<<<<

/-!
# Crux `H413`, LH4 «(D-RAM) FOUR-FRAME» road, STAGE 1b (β) — THE `hRest` GLUE, PART 5: THE REST SUM EQUALS `restTarget` MODULO THE SEVEN LATTICE ROWS

Cell `hodgecm-mathlib` (D-0151), FLOOR 0, crux item H413 = `stmt-HodgeConjecture-24833`, route `HCCMUnconditional`; squad F0∕P3c∕LH4.  THEOREMS ONLY (no `def`, no instance, no
notation, no `sorry`, default heartbeats); lane `--supports stmt-HodgeConjecture-24833 --as helper` (count-neutral; pays NO row).

WHAT THIS FILE DOES (chair's LEDGER #15∕#16).  ★ `restSum_eq_of_rows` (part 4) reduces the (T2) trunk's `hRest` instance at one derived-record datum and slot `i` to eleven binders;
★ p861847 `harith_of_values` (LH4-p10 (g6)) pays the arithmetic one, `harith`, once the VALUE LETTERS are fixed.  Here the letters ARE fixed — `VH ρ := [2ρ + ℓ₀ = min n₁ n₂] ·
(LH4-p10's hanging vector)_i`, `κ_k ρ s i :=` LH4-p10's κ-class closed forms (symmetric token pairs `(ω_A + ω(−1)ω_C)∕4`, `(ω_B + ω_C)∕4`, `(ω(−1)ω_B + ω(−1)ω_A)∕4`, exponent
`q^(2ρ−1+s∕2)`, bracket read at `n₁ ∕ n₂ ∕ n₃`), `VG` the dispatchers' columns — so that `hVG0∕1∕2`, `hκ0∕1∕2`, `hVH0∕1` are `rfl` ∕ `if_pos` ∕ `if_neg`, and the regime letters
of `harith_of_values` (`2 ≤ d`, isosceles, `3d − 2 + ℓ₀ ≤ n_j`, parities) are discharged from the record.  What is LEFT are the SEVEN LATTICE ROWS, as binders with fully explicit
right-hand sides in the tokens `e_A, e_B, e_C` of the datum: `hH` (R8 hanging line, LH4-p05 (g9) junction over LH7-p08∕p09 (g0)), `hC₁`∕`hC₂` (R7-C windows), `hF₃` (tower-3 foot
line, LH7-p07 (g0)), `hR6₁`∕`hR6₂`∕`hR6₃` (κ lines, LH4-p07 (g10) junctions over LH4-p11 (g9)∕LH4-p08 (g10)).  Conclusion: the trunk's `hRest` body VERBATIM at that datum and slot —
`Σ_a [IsRestShape] · v_i(a) = restTarget (Fintype.card 𝓀) d n₁ n₂ n₃ (normSign σ e_A) (normSign σ e_B) (normSign σ e_C) (normSign σ (−1)) i`.
HONEST LABEL.  Count-neutral glue; the seven rows are hypotheses; `hRest`, (β) OPEN; `HC_CM` is proved only modulo the 7 printed citations (2 remaining named inputs: hLiu418 =
`stmt-HodgeConjecture-24832`, h413 = `stmt-HodgeConjecture-24833`) until rung 0 closes.

## References
* [Kottwitz1986BaseChangeUnits] R. E. Kottwitz, *Base change for unit elements of Hecke algebras*, Compositio Math. 60 (1986), §1 pp. 240–241 (lattice counts by strata).
* [Rogawski1990] J. D. Rogawski, *Automorphic Representations of Unitary Groups in Three Variables*, Ann. of Math. Stud. 123 (1990), §4.9 Prop. 4.9.1 (a)(b) p. 55.
-/

set_option autoImplicit false

noncomputable section

namespace Summit.HodgeConjecture.HodgeConjecture.Cruxes.H413.F0P3cDyRamOddLabelledRestOfRows

open Literature.NumberTheory.Automorphic Literature.NumberTheory.Automorphic.HermitianLattice Literature.NumberTheory.Automorphic.UnitaryGroup
open Literature.NumberTheory.Automorphic.UnitaryLatticeTree Literature.NumberTheory.Automorphic.UnitaryThreeFourFrame
open Summit.HodgeConjecture.HodgeConjecture.Cruxes.H413.F0P3cDyRamFourFramePieces
open Summit.HodgeConjecture.HodgeConjecture.Cruxes.H413.F0P3cDyRamFourFrameCensusDefs
open Summit.HodgeConjecture.HodgeConjecture.Cruxes.H413.F0P3cDyRamStageOneBDefs (mcOfRecord)
open Summit.HodgeConjecture.HodgeConjecture.Cruxes.H413.F0P3cDyRamStageOneBDerivedDefs (n0DerivedOfRecord)
open Summit.HodgeConjecture.HodgeConjecture.Cruxes.H413.F0P3cDyRamDiagonalTorusDefs
open Summit.HodgeConjecture.HodgeConjecture.Cruxes.H413.F0P3cDyRamDiagonalStrataDefs
open Summit.HodgeConjecture.HodgeConjecture.Cruxes.H413.F0P3cDyRamLabelledOddCountDefs
open Summit.HodgeConjecture.HodgeConjecture.Cruxes.H413.F0P3cDyRamOddLabelledBoxSumDefs (IsRestShape restTarget)
open Summit.HodgeConjecture.HodgeConjecture.Cruxes.H413.F0P3cDyRamOddLabelledRestAssembly (restSum_eq_of_rows)
open Summit.HodgeConjecture.HodgeConjecture.Cruxes.H413.F0P3cDyRamOddLabelledRestArith (harith_of_values)
open Summit.HodgeConjecture.HodgeConjecture.Cruxes.H413.F0P3cDyRamLabelledOddStageBTable (three_mul_sub_two_add_mod_le_n0DerivedOfRecord)
open Summit.HodgeConjecture.HodgeConjecture.Cruxes.H413.F0P3cDyRamElementDatumParity (isoceles_of_isElementDatum depth_mod_two_eq_of_isElementDatum)
open Summit.HodgeConjecture.HodgeConjecture.Cruxes.H413.F0P3cDyRamDiagonalKappaCoreHangingClass (two_le_d_of_v_two_lt_one)
open scoped Valued WithZero Matrix MatrixGroups

variable {K : Type} [Field K] [Valued K ℤᵐ⁰] {σ : K →+* K} {ϖ : K} {d t : ℕ} {α β : K} {n₁ n₂ n₃ : ℕ}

>>>>

= Your task =
Give back exactly the lines from the beginning of the records through the line containing "no instance, no", and only those.

= Your response =
/-!
# Crux `H413`, LH4 «(D-RAM) FOUR-FRAME» road, STAGE 1b (β) — THE `hRest` GLUE, PART 5: THE REST SUM EQUALS `restTarget` MODULO THE SEVEN LATTICE ROWS

Cell `hodgecm-mathlib` (D-0151), FLOOR 0, crux item H413 = `stmt-HodgeConjecture-24833`, route `HCCMUnconditional`; squad F0∕P3c∕LH4.  THEOREMS ONLY (no `def`, no instance, no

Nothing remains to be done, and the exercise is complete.